**DATA FOR THIS TASK**
----

import Mathlib.Analysis.SpecialFunctions.Pow.Real
import Mathlib.Algebra.BigOperators.Intervals
import Mathlib.Tactic

/-!
# Route `UnitScaleTilt` — crux K1bR-pr `FluctuationComparisonRegPr` (stmt-QuantumFields-19201), stub `stub_oneStepSmallLift`
# (W7 line), piece (L1) FOR EVERY ODD BLOCK SIZE: the ONE-DIMENSIONAL «DUAL WHITNEY» PROFILES
# (support file `--supports stmt-QuantumFields-19201`; cell `ym3-torus`, seat `ym3-torus-p1` gen 10; memo HOME/UV3-NODE.md §19)

The abelian cochain model of Bałaban's (0.4) block average at block size `L = 2h+1` (IR-NODE §13.1, CertL3/CertL5 of seat p2 g8)
factorises direction by direction: the LINE average of a fine 1-cochain in its own direction is `(Sw)(y) = L⁻³ Σ_{r ∈ [-h,h]³}
Σ_{t<L} w(Ly + r + t e_μ)`, i.e. per axis the «box × line» functional `g ↦ Σ_{r=-h}^{h} Σ_{t=0}^{L-1} g(Ln + r + t)`
(longitudinal) resp. `g ↦ Σ_{r=-h}^{h} g(Ln + r)` (transverse).  A tensor-product interpolant
`(R₁v)(z;μ) = L⁻¹ Σ_y Φ₁(z_μ − Ly_μ) Φ₀(z_ν − Ly_ν) Φ₀(z_λ − Ly_λ) v(y;μ)` commutes with the coboundary iff
`Φ₀(s) − Φ₀(s+1) = (Φ₁(s) − Φ₁(s+L))/L` (cubical Whitney: `Φ₁ = 1_[0,L)`, `Φ₀ =` tent), and is an EXACT right inverse of
the line average («dual») iff `Σ_{r,t} Φ₁(Ln + r + t) = L²·[n = 0]`.  This file records ONE explicit dual, d-commuting
pair of profiles, for every `h ≥ 1`:

* `phi1 = u` on `[0,2h]` except `C` at `s = h`, `−w` on `[−h,−1] ∪ [2h+1,3h]`, `0` elsewhere, with
  `u = L(3h+1)/(L²+1)`, `w = L(h+1)/(L²+1)`, `C = u + w = 2L²/(L²+1)`;
* `phi0` = its window mean `L⁻¹ Σ_{t<L} phi1(s+t)`, given in CLOSED FORM (piecewise linear, support `[−3h,3h]`);

and proves here the piecewise evaluations, the STEP identity `phi0_step` (d-commutation) and the WINDOW identity `phi0_window`;
the sequel `…DualWhitney1DDual` proves TRANSVERSE/LONGITUDINAL DUALITY (`Σ_{i<L} phi0(Ln − h + i) = L·[n=0]`,
`Σ_{i<L}Σ_{t<L} phi1(Ln − h + i + t) = L²·[n=0]`), the PARTITION OF UNITY, the POLYPHASE ℓ¹ BOUNDS (`Σ_n |Φ(s+Ln)| ≤ C`) and
the gain arithmetic `C³/L² = 8L⁴/(L²+1)³ < L^{-1/2}` (`L ≥ 5`); the three-dimensional operators (`S∘R₁ = 1`, `d₁R₁ = R₂d₁`,
`‖R₂‖ ≤ C³/L²`) are `…DualWhitney3D`.  Elementary real arithmetic; nothing of Bałaban's is asserted.
-/

noncomputable section

namespace Summit.QuantumFields.YangMills.Theorems.DualWhitney

open Finset

variable (h : ℕ)

/-! ## §1 Constants -/

/-- The block size `L = 2h + 1`. -/
def bL : ℕ := 2 * h + 1

/-- `(L : ℝ) = 2h + 1`. -/
theorem bL_cast : (bL h : ℝ) = 2 * h + 1 := by unfold bL; push_cast; ring

/-- `0 < L` (real). -/
theorem bL_pos : (0 : ℝ) < (bL h : ℝ) := by rw [bL_cast]; positivity

/-- `L² + 1 > 0` (real). -/
theorem bL_sq_add_one_pos : (0 : ℝ) < (bL h : ℝ) ^ 2 + 1 := by positivity

/-- The plateau value `u = L(3h+1)/(L²+1)` of the longitudinal profile. -/
def cu : ℝ := (bL h : ℝ) * (3 * h + 1) / ((bL h : ℝ) ^ 2 + 1)

/-- The wing value `w = L(h+1)/(L²+1)` of the longitudinal profile (it enters with a minus sign). -/
def cw : ℝ := (bL h : ℝ) * (h + 1) / ((bL h : ℝ) ^ 2 + 1)

/-- The central value and polyphase constant `C = 2L²/(L²+1)`. -/
def cC : ℝ := 2 * (bL h : ℝ) ^ 2 / ((bL h : ℝ) ^ 2 + 1)

/-- `u + w = C`. -/
theorem cu_add_cw : cu h + cw h = cC h := by
  unfold cu cw cC; rw [bL_cast]; field_simp; ring

/-- `0 < w`. -/
theorem cw_pos : 0 < cw h := by unfold cw; have := bL_pos h; positivity

/-- `0 < u`. -/
theorem cu_pos : 0 < cu h := by unfold cu; have := bL_pos h; positivity

/-- `0 < C`. -/
theorem cC_pos : 0 < cC h := by unfold cC; have := bL_pos h; positivity

/-- `w ≤ u`. -/
theorem cw_le_cu : cw h ≤ cu h := by
  unfold cu cw
  have hL := bL_pos h
  have h0 : (0 : ℝ) ≤ h := Nat.cast_nonneg h
  exact div_le_div_of_nonneg_right (mul_le_mul_of_nonneg_left (by linarith) hL.le) (bL_sq_add_one_pos h).le

/-- The balance identity `u(h+1) = w(3h+1)` behind the off-centre dualities. -/
theorem cu_mul_eq_cw_mul : cu h * ((h : ℝ) + 1) = cw h * (3 * h + 1) := by
  unfold cu cw; ring

/-- `C < 2`. -/
theorem cC_lt_two : cC h < 2 := by
  unfold cC
  rw [div_lt_iff₀ (bL_sq_add_one_pos h)]
  linarith

/-! ## §2 The profiles -/

/-- THE LONGITUDINAL PROFILE `Φ₁` (relative coordinate `s = z − Ly` along the bond's own direction):
`C` at `s = h`, `u` on `[0,2h] \ {h}`, `−w` on `[−h,−1] ∪ [2h+1,3h]`, `0` elsewhere. -/
def phi1 (s : ℤ) : ℝ :=
  if s = h then cC h
  else if 0 ≤ s ∧ s ≤ 2 * h then cu h
  else if (-(h : ℤ) ≤ s ∧ s ≤ -1) ∨ (2 * (h : ℤ) + 1 ≤ s ∧ s ≤ 3 * h) then -cw h
  else 0

/-- THE TRANSVERSE PROFILE `Φ₀` in closed form (it is the window mean `L⁻¹Σ_{t<L} Φ₁(s+t)`, `phi0_window`): piecewise
linear, even, supported in `[−3h, 3h]`. -/
def phi0 (s : ℤ) : ℝ :=
  if -(h : ℤ) ≤ s ∧ s ≤ 0 then (2 * h * cu h + cC h + cC h * s) / bL h
  else if 0 < s ∧ s ≤ h then (2 * h * cu h + cC h - cC h * s) / bL h
  else if (h : ℤ) < s ∧ s ≤ 2 * h then (cu h * (2 * h + 1 - s) - cw h * h) / bL h
  else if 2 * (h : ℤ) < s ∧ s ≤ 3 * h then -(cw h * (3 * h + 1 - s)) / bL h
  else if -(2 * (h : ℤ)) ≤ s ∧ s < -h then (cu h * (2 * h + 1 + s) - cw h * h) / bL h
  else if -(3 * (h : ℤ)) ≤ s ∧ s < -(2 * h) then -(cw h * (3 * h + 1 + s)) / bL h
  else 0

section Eval
variable {h} {s : ℤ}

/-- `Φ₁(h) = C`. -/
theorem phi1_ctr (hs : s = h) : phi1 h s = cC h := by unfold phi1; rw [if_pos hs]

/-- `Φ₁ = u` on `[0,2h] \ {h}`. -/
theorem phi1_plat (h1 : 0 ≤ s) (h2 : s ≤ 2 * h) (h3 : s ≠ h) : phi1 h s = cu h := by
  unfold phi1; split_ifs <;> first | rfl | (exfalso; omega)

/-- `Φ₁ = −w` on the left wing `[−h,−1]`. -/
theorem phi1_wingL (h1 : -(h : ℤ) ≤ s) (h2 : s ≤ -1) : phi1 h s = -cw h := by
  unfold phi1; split_ifs <;> first | rfl | (exfalso; omega)

/-- `Φ₁ = −w` on the right wing `[2h+1,3h]`. -/
theorem phi1_wingR (h1 : 2 * (h : ℤ) + 1 ≤ s) (h2 : s ≤ 3 * h) : phi1 h s = -cw h := by
  unfold phi1; split_ifs <;> first | rfl | (exfalso; omega)

/-- `Φ₁ = 0` left of `−h`. -/
theorem phi1_zeroL (h1 : s < -(h : ℤ)) : phi1 h s = 0 := by
  unfold phi1; split_ifs <;> first | rfl | (exfalso; omega)

/-- `Φ₁ = 0` right of `3h`. -/
theorem phi1_zeroR (h1 : 3 * (h : ℤ) < s) : phi1 h s = 0 := by
  unfold phi1; split_ifs <;> first | rfl | (exfalso; omega)

/-- `Φ₀` on `[−h,0]`. -/
theorem phi0_A (h1 : -(h : ℤ) ≤ s) (h2 : s ≤ 0) : phi0 h s = (2 * h * cu h + cC h + cC h * s) / bL h := by
  unfold phi0; rw [if_pos ⟨h1, h2⟩]

/-- `Φ₀` on `(0,h]`. -/
theorem phi0_B (h1 : 0 < s) (h2 : s ≤ h) : phi0 h s = (2 * h * cu h + cC h - cC h * s) / bL h := by
  unfold phi0; split_ifs <;> first | rfl | (exfalso; omega)

/-- `Φ₀` on `(h,2h]`. -/
theorem phi0_Cp (h1 : (h : ℤ) < s) (h2 : s ≤ 2 * h) : phi0 h s = (cu h * (2 * h + 1 - s) - cw h * h) / bL h := by
  unfold phi0; split_ifs <;> first | rfl | (exfalso; omega)

/-- `Φ₀` on `(2h,3h]`. -/
theorem phi0_Dp (h1 : 2 * (h : ℤ) < s) (h2 : s ≤ 3 * h) : phi0 h s = -(cw h * (3 * h + 1 - s)) / bL h := by
  unfold phi0; split_ifs <;> first | rfl | (exfalso; omega)

/-- `Φ₀` on `[−2h,−h)`. -/
theorem phi0_Cm (h1 : -(2 * (h : ℤ)) ≤ s) (h2 : s < -h) : phi0 h s = (cu h * (2 * h + 1 + s) - cw h * h) / bL h := by
  unfold phi0; split_ifs <;> first | rfl | (exfalso; omega)

/-- `Φ₀` on `[−3h,−2h)`. -/
theorem phi0_Dm (h1 : -(3 * (h : ℤ)) ≤ s) (h2 : s < -(2 * h)) : phi0 h s = -(cw h * (3 * h + 1 + s)) / bL h := by
  unfold phi0; split_ifs <;> first | rfl | (exfalso; omega)

/-- `Φ₀ = 0` left of `−3h`. -/
theorem phi0_zeroL (h1 : s < -(3 * (h : ℤ))) : phi0 h s = 0 := by
  unfold phi0; split_ifs <;> first | rfl | (exfalso; omega)

/-- `Φ₀ = 0` right of `3h`. -/
theorem phi0_zeroR (h1 : 3 * (h : ℤ) < s) : phi0 h s = 0 := by
  unfold phi0; split_ifs <;> first | rfl | (exfalso; omega)

end Eval

/-! ## §3 The step identity (d-commutation) and the window identity -/

/-- `(L : ℤ) = 2h + 1`. -/
theorem bL_int : ((bL h : ℕ) : ℤ) = 2 * (h : ℤ) + 1 := by unfold bL; push_cast; ring

/-- **STEP IDENTITY** `L·(Φ₀(s) − Φ₀(s+1)) = Φ₁(s) − Φ₁(s+L)` for every `s` — the one-dimensional form of «Whitney commutes
with the coboundary» for the pair `(Φ₁, Φ₀)` (`h ≥ 1`). -/
theorem phi0_step (hh : 1 ≤ h) (s : ℤ) : (bL h : ℝ) * (phi0 h s - phi0 h (s + 1)) = phi1 h s - phi1 h (s + bL h) := by
  have hL := bL_pos h
  have hLne : (bL h : ℝ) ≠ 0 := hL.ne'
  have hLr := bL_cast h
  rw [bL_int]
  have key : s ≤ -3*h-2 ∨ s = -3*h-1 ∨ (-3*(h:ℤ) ≤ s ∧ s ≤ -2*h-2) ∨ s = -2*h-1 ∨ (-2*(h:ℤ) ≤ s ∧ s ≤ -h-2) ∨
      s = -h-1 ∨ (-(h:ℤ) ≤ s ∧ s ≤ -1) ∨ s = 0 ∨ (1 ≤ s ∧ s ≤ h-1) ∨ s = h ∨ ((h:ℤ)+1 ≤ s ∧ s ≤ 2*h-1) ∨
      s = 2*h ∨ (2*(h:ℤ)+1 ≤ s ∧ s ≤ 3*h-1) ∨ s = 3*h ∨ 3*(h:ℤ)+1 ≤ s := by omega
  rcases key with h1 | h1 | ⟨h1, h2⟩ | h1 | ⟨h1, h2⟩ | h1 | ⟨h1, h2⟩ | h1 | ⟨h1, h2⟩ | h1 | ⟨h1, h2⟩ | h1 | ⟨h1, h2⟩ |
      h1 | h1
  · -- R1: everything vanishes
    rw [phi0_zeroL (by omega), phi0_zeroL (by omega), phi1_zeroL (by omega), phi1_zeroL (by omega)]; ring
  · -- R2: s = -3h-1
    rw [phi0_zeroL (by omega), phi0_Dm (by omega) (by omega), phi1_zeroL (by omega), phi1_wingL (by omega) (by omega)]
    subst h1; push_cast; field_simp; ring
  · -- R3
    rw [phi0_Dm (by omega) (by omega), phi0_Dm (by omega) (by omega), phi1_zeroL (by omega),
      phi1_wingL (by omega) (by omega)]
    push_cast; field_simp; ring
  · -- R4: s = -2h-1
    rw [phi0_Dm (by omega) (by omega), phi0_Cm (by omega) (by omega), phi1_zeroL (by omega),
      phi1_plat (by omega) (by omega) (by omega)]
    subst h1; push_cast; field_simp; ring
  · -- R5
    rw [phi0_Cm (by omega) (by omega), phi0_Cm (by omega) (by omega), phi1_zeroL (by omega),
      phi1_plat (by omega) (by omega) (by omega)]
    push_cast; field_simp; ring
  · -- R6: s = -h-1
    rw [phi0_Cm (by omega) (by omega), phi0_A (by omega) (by omega), phi1_zeroL (by omega), phi1_ctr (by omega),
      ← cu_add_cw]
    subst h1; push_cast; field_simp; ring
  · -- R7
    rw [phi0_A (by omega) (by omega), phi0_A (by omega) (by omega), phi1_wingL (by omega) (by omega),
      phi1_plat (by omega) (by omega) (by omega), ← cu_add_cw]
    push_cast; field_simp; ring
  · -- R8: s = 0
    rw [phi0_A (by omega) (by omega), phi0_B (by omega) (by omega), phi1_plat (by omega) (by omega) (by omega),
      phi1_wingR (by omega) (by omega), ← cu_add_cw]
    subst h1; push_cast; field_simp; ring
  · -- R9
    rw [phi0_B (by omega) (by omega), phi0_B (by omega) (by omega), phi1_plat (by omega) (by omega) (by omega),
      phi1_wingR (by omega) (by omega), ← cu_add_cw]
    push_cast; field_simp; ring
  · -- R10: s = h
    rw [phi0_B (by omega) (by omega), phi0_Cp (by omega) (by omega), phi1_ctr h1, phi1_zeroR (by omega), ← cu_add_cw]
    subst h1; push_cast; field_simp; ring
  · -- R11
    rw [phi0_Cp (by omega) (by omega), phi0_Cp (by omega) (by omega), phi1_plat (by omega) (by omega) (by omega),
      phi1_zeroR (by omega)]
    push_cast; field_simp; ring
  · -- R12: s = 2h
    rw [phi0_Cp (by omega) (by omega), phi0_Dp (by omega) (by omega), phi1_plat (by omega) (by omega) (by omega),
      phi1_zeroR (by omega)]
    subst h1; push_cast; field_simp; ring
  · -- R13
    rw [phi0_Dp (by omega) (by omega), phi0_Dp (by omega) (by omega), phi1_wingR (by omega) (by omega),
      phi1_zeroR (by omega)]
    push_cast; field_simp; ring
  · -- R14: s = 3h
    rw [phi0_Dp (by omega) (by omega), phi0_zeroR (by omega), phi1_wingR (by omega) (by omega), phi1_zeroR (by omega)]
    subst h1; push_cast; field_simp; ring
  · -- R15
    rw [phi0_zeroR (by omega), phi0_zeroR (by omega), phi1_zeroR (by omega), phi1_zeroR (by omega)]; ring

/-- **WINDOW IDENTITY** `L·Φ₀(s) = Σ_{t<L} Φ₁(s+t)`: the closed form `phi0` IS the window mean of `phi1` (`h ≥ 1`).  Proof: both
sides have the same discrete derivative by `phi0_step`, and both vanish far to the left. -/
theorem phi0_window (hh : 1 ≤ h) (s : ℤ) : (bL h : ℝ) * phi0 h s = ∑ t ∈ range (bL h), phi1 h (s + t) := by
  set D : ℤ → ℝ := fun s => (∑ t ∈ range (bL h), phi1 h (s + t)) - (bL h : ℝ) * phi0 h s with hD
  have hstep : ∀ s, D (s + 1) = D s := by
    intro s
    simp only [hD]
    have h1 : ∑ t ∈ range (bL h), phi1 h (s + 1 + t)
        = (∑ t ∈ range (bL h), phi1 h (s + t)) - phi1 h s + phi1 h (s + bL h) := by
      have e1 : ∑ t ∈ range (bL h + 1), phi1 h (s + t) = (∑ t ∈ range (bL h), phi1 h (s + t)) + phi1 h (s + bL h) :=
        sum_range_succ _ _
      have e2 : ∑ t ∈ range (bL h + 1), phi1 h (s + t)
          = (∑ t ∈ range (bL h), phi1 h (s + (t + 1 : ℕ))) + phi1 h (s + (0 : ℕ)) :=
        sum_range_succ' _ _
      have e3 : ∑ t ∈ range (bL h), phi1 h (s + (t + 1 : ℕ)) = ∑ t ∈ range (bL h), phi1 h (s + 1 + t) := by
        refine sum_congr rfl fun t _ => ?_
        congr 1; push_cast; ring
      rw [e3] at e2
      simp only [Nat.cast_zero, add_zero] at e2
      linarith
    have h2 := phi0_step h hh s
    rw [h1]; linarith
  have hconst : ∀ s, D s = D 0 := by
    intro s
    induction s using Int.induction_on with
    | zero => rfl
    | succ i ih => rw [hstep, ih]
    | pred i ih =>
      have := hstep (-(i:ℤ) - 1)
      rw [show -(i:ℤ) - 1 + 1 = -i by ring] at this
      rw [← this, ih]
  have hfar : D (-6 * h - 2) = 0 := by
    simp only [hD]
    rw [phi0_zeroL (by omega), mul_zero, sub_zero]
    refine sum_eq_zero fun t ht => ?_
    have ht' : (t : ℤ) < bL h := by exact_mod_cast mem_range.mp ht
    rw [bL_int] at ht'
    exact phi1_zeroL (by omega)
  have : D s = 0 := by rw [hconst s, ← hconst (-6 * h - 2), hfar]
  simp only [hD] at this
  linarith

/-- An affine sum: `Σ_{i<n} (a + b·i) = n·a + b·n(n−1)/2`. -/
theorem sum_range_affine (a b : ℝ) : ∀ n : ℕ, ∑ i ∈ range n, (a + b * (i : ℝ)) = n * a + b * (n * ((n : ℝ) - 1) / 2)
  | 0 => by simp
  | n + 1 => by rw [sum_range_succ, sum_range_affine a b n]; push_cast; ring

section Eval2
variable {h} {s : ℤ}

/-- `Φ₀` on `[0,h]` (the two central formulas agree at `s = 0`). -/
theorem phi0_B0 (h1 : 0 ≤ s) (h2 : s ≤ h) : phi0 h s = (2 * h * cu h + cC h - cC h * s) / bL h := by
  rcases h1.eq_or_lt with h0 | h0
  · rw [phi0_A (by omega) (by omega), ← h0]; simp
  · exact phi0_B h0 h2

/-- `Φ₀` on `(2h, 3h+1]` (the formula vanishes at `3h+1`). -/
theorem phi0_Dp1 (h1 : 2 * (h : ℤ) < s) (h2 : s ≤ 3 * h + 1) : phi0 h s = -(cw h * (3 * h + 1 - s)) / bL h := by
  rcases (show s ≤ 3 * h ∨ s = 3 * h + 1 by omega) with h3 | h3
  · exact phi0_Dp h1 h3
  · rw [phi0_zeroR (by omega), h3]; push_cast; ring

/-- `Φ₀` on `[−3h−1, −2h)` (the formula vanishes at `−3h−1`). -/
theorem phi0_Dm1 (h1 : -(3 * (h : ℤ)) - 1 ≤ s) (h2 : s < -(2 * h)) : phi0 h s = -(cw h * (3 * h + 1 + s)) / bL h := by
  rcases (show -(3 * (h:ℤ)) ≤ s ∨ s = -(3 * h) - 1 by omega) with h3 | h3
  · exact phi0_Dm h3 h2
  · rw [phi0_zeroL (by omega), h3]; push_cast; ring

end Eval2

end Summit.QuantumFields.YangMills.Theorems.DualWhitney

----

**ACTIVITY**
Would you print exactly and only the lines of the material above that run from the line with "theorem cu_mul_eq_cw_mul : cu" through the line with "else if 0 <", both included?

**WRITTEN RESPONSE**
theorem cu_mul_eq_cw_mul : cu h * ((h : ℝ) + 1) = cw h * (3 * h + 1) := by
  unfold cu cw; ring

/-- `C < 2`. -/
theorem cC_lt_two : cC h < 2 := by
  unfold cC
  rw [div_lt_iff₀ (bL_sq_add_one_pos h)]
  linarith

/-! ## §2 The profiles -/

/-- THE LONGITUDINAL PROFILE `Φ₁` (relative coordinate `s = z − Ly` along the bond's own direction):
`C` at `s = h`, `u` on `[0,2h] \ {h}`, `−w` on `[−h,−1] ∪ [2h+1,3h]`, `0` elsewhere. -/
def phi1 (s : ℤ) : ℝ :=
  if s = h then cC h
  else if 0 ≤ s ∧ s ≤ 2 * h then cu h
  else if (-(h : ℤ) ≤ s ∧ s ≤ -1) ∨ (2 * (h : ℤ) + 1 ≤ s ∧ s ≤ 3 * h) then -cw h
  else 0

/-- THE TRANSVERSE PROFILE `Φ₀` in closed form (it is the window mean `L⁻¹Σ_{t<L} Φ₁(s+t)`, `phi0_window`): piecewise
linear, even, supported in `[−3h, 3h]`. -/
def phi0 (s : ℤ) : ℝ :=
  if -(h : ℤ) ≤ s ∧ s ≤ 0 then (2 * h * cu h + cC h + cC h * s) / bL h
  else if 0 < s ∧ s ≤ h then (2 * h * cu h + cC h - cC h * s) / bL h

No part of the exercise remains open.